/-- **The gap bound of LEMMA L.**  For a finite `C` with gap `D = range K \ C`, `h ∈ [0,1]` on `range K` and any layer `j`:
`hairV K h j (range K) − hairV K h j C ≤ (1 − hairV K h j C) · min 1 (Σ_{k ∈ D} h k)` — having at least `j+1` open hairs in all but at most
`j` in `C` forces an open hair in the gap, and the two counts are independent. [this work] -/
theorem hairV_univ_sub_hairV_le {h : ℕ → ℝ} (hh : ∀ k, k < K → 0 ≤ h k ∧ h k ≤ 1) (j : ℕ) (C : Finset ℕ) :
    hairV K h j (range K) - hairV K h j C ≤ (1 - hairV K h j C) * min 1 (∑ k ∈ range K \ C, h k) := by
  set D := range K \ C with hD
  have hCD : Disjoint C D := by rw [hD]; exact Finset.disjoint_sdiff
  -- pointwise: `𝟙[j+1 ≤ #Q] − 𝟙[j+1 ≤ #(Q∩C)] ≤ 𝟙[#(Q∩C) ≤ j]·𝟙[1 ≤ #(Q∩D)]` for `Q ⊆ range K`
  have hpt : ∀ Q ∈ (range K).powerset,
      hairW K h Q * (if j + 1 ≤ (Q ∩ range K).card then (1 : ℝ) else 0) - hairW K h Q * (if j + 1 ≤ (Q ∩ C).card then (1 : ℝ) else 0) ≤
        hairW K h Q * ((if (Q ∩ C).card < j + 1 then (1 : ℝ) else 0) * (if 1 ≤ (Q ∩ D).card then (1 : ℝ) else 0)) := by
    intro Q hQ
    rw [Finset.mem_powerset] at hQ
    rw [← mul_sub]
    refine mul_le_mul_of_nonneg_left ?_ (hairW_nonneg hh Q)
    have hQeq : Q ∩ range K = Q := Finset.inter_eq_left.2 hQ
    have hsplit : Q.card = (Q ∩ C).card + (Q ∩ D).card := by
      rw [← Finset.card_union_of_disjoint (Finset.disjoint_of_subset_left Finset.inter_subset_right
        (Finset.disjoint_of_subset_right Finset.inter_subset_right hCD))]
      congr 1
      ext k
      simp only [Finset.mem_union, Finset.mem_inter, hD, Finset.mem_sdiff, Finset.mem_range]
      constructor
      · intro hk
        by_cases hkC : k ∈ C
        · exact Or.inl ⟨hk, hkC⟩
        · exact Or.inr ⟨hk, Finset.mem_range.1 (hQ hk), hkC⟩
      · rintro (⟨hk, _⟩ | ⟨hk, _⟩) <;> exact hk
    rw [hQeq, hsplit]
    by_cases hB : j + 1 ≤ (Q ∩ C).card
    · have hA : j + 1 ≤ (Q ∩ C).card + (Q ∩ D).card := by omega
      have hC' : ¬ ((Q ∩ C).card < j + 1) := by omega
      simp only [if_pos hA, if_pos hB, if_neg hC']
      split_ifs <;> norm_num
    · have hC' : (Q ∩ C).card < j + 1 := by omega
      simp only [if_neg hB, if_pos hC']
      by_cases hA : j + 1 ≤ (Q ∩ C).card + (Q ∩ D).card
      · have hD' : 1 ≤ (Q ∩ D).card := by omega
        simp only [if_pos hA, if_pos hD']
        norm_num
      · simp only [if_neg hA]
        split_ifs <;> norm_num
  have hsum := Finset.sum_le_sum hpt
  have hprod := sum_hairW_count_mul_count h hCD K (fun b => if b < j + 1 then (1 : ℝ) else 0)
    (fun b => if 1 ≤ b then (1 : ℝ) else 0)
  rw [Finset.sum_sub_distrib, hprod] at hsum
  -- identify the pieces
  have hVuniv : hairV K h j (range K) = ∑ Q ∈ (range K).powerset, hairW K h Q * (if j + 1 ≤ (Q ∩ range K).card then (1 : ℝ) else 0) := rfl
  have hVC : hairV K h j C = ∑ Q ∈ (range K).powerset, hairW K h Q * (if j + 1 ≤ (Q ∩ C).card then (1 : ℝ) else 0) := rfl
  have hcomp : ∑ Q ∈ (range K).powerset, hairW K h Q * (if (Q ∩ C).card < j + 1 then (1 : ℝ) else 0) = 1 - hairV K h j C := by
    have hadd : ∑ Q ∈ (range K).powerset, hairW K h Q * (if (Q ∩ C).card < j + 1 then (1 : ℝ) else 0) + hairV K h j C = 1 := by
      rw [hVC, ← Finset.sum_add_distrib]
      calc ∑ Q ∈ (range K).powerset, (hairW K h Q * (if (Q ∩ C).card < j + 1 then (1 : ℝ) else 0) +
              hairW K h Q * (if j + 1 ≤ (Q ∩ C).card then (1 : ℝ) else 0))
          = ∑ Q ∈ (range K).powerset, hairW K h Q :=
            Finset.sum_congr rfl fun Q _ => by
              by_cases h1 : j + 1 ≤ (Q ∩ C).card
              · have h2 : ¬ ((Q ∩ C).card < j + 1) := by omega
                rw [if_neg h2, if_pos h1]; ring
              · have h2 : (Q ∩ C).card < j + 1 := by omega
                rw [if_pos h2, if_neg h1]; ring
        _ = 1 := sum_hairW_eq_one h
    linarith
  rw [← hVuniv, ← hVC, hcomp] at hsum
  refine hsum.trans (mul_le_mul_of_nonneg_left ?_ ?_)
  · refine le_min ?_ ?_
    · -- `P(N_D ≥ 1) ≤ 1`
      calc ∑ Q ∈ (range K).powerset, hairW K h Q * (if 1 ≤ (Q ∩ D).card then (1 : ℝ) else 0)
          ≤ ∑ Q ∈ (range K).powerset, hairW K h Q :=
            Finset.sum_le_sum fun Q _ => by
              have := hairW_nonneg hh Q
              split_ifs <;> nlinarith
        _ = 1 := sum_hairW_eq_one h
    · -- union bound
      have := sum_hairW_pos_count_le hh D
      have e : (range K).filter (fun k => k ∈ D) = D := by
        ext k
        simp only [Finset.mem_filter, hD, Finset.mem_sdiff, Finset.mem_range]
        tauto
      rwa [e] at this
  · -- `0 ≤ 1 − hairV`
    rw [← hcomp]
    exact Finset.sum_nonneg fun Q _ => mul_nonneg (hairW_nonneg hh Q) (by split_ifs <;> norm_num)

○ ○ ○ ○ ○ ○ ○

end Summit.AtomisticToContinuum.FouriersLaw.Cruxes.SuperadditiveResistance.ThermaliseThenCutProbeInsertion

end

○ ○ ○ ○ ○ ○ ○

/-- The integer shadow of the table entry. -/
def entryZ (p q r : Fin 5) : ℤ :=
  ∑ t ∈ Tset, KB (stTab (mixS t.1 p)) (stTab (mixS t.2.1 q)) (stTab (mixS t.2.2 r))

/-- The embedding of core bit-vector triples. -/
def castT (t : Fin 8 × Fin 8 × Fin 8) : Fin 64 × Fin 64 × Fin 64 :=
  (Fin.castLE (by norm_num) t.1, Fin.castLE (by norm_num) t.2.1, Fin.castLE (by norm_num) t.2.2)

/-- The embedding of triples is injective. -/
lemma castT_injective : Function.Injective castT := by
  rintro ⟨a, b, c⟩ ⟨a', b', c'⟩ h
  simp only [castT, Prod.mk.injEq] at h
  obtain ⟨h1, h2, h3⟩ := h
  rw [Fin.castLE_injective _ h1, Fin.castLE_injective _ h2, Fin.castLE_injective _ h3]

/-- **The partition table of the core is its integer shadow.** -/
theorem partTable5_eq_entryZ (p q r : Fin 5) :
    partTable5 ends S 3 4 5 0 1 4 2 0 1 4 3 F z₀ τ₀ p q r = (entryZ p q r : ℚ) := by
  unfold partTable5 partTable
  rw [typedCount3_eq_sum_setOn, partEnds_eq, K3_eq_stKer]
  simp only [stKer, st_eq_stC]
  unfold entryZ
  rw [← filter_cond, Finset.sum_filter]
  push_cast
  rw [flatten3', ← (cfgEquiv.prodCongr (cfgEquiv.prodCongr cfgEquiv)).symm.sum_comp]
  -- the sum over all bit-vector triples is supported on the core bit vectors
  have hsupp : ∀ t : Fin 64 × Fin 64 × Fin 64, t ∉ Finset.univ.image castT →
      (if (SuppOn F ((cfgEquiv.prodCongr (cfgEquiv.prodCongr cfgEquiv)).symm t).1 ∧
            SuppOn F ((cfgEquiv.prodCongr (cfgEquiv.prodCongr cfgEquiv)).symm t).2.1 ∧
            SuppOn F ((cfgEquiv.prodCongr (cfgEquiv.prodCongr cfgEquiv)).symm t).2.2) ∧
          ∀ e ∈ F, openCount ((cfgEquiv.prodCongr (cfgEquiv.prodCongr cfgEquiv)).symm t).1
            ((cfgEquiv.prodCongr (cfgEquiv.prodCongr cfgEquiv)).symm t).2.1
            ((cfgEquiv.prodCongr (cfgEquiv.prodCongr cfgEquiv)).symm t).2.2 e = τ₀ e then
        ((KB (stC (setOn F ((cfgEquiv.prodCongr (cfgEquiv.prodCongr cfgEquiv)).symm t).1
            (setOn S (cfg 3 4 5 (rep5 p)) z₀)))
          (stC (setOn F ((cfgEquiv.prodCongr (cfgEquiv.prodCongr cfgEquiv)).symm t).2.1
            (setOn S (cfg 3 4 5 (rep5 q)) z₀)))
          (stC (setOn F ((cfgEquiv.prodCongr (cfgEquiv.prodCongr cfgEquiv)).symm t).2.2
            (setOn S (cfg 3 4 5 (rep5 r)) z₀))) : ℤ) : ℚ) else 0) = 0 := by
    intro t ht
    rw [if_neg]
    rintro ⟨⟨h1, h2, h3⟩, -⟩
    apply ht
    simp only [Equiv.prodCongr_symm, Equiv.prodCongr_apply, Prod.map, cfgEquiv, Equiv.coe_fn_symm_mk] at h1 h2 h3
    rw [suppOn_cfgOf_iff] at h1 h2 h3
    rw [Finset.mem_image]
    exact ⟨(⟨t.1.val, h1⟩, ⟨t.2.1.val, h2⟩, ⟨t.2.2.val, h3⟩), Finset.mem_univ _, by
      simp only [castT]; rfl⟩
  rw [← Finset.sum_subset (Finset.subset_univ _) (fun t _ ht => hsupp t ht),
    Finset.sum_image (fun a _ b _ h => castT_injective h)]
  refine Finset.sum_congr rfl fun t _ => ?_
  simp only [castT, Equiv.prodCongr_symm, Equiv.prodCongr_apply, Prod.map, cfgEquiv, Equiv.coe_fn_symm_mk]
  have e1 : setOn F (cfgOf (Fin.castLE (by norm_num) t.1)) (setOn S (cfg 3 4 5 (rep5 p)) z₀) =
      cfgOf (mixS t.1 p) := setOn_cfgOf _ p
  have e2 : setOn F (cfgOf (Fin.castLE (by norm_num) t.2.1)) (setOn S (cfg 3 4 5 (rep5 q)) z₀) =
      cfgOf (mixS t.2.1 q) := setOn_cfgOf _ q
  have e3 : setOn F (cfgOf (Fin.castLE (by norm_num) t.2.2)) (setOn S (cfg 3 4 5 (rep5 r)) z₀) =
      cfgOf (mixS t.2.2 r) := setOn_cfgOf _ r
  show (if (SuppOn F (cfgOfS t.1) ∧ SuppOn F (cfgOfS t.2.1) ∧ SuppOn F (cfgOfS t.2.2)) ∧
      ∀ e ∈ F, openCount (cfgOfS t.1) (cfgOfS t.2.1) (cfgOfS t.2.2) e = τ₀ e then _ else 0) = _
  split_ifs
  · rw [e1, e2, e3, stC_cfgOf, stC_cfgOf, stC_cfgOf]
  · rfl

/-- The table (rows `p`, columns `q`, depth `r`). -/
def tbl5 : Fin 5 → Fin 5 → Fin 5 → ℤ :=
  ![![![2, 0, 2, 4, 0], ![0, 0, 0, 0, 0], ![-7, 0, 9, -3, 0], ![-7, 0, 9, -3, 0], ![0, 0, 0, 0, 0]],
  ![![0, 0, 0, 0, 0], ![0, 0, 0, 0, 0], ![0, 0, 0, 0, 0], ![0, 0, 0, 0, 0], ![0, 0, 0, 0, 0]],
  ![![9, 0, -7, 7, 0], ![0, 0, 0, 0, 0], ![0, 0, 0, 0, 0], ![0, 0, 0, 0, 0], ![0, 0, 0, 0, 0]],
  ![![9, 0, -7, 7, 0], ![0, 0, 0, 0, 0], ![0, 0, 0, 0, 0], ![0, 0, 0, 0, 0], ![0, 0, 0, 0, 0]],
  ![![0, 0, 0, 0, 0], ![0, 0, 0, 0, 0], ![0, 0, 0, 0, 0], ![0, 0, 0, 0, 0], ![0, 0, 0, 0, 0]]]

○ ○ ○ ○ ○ ○ ○

* _TO DO_
Count the lines of the material above that contain the word "core", then give only that count.

* _EXERCISE SOLUTION_
3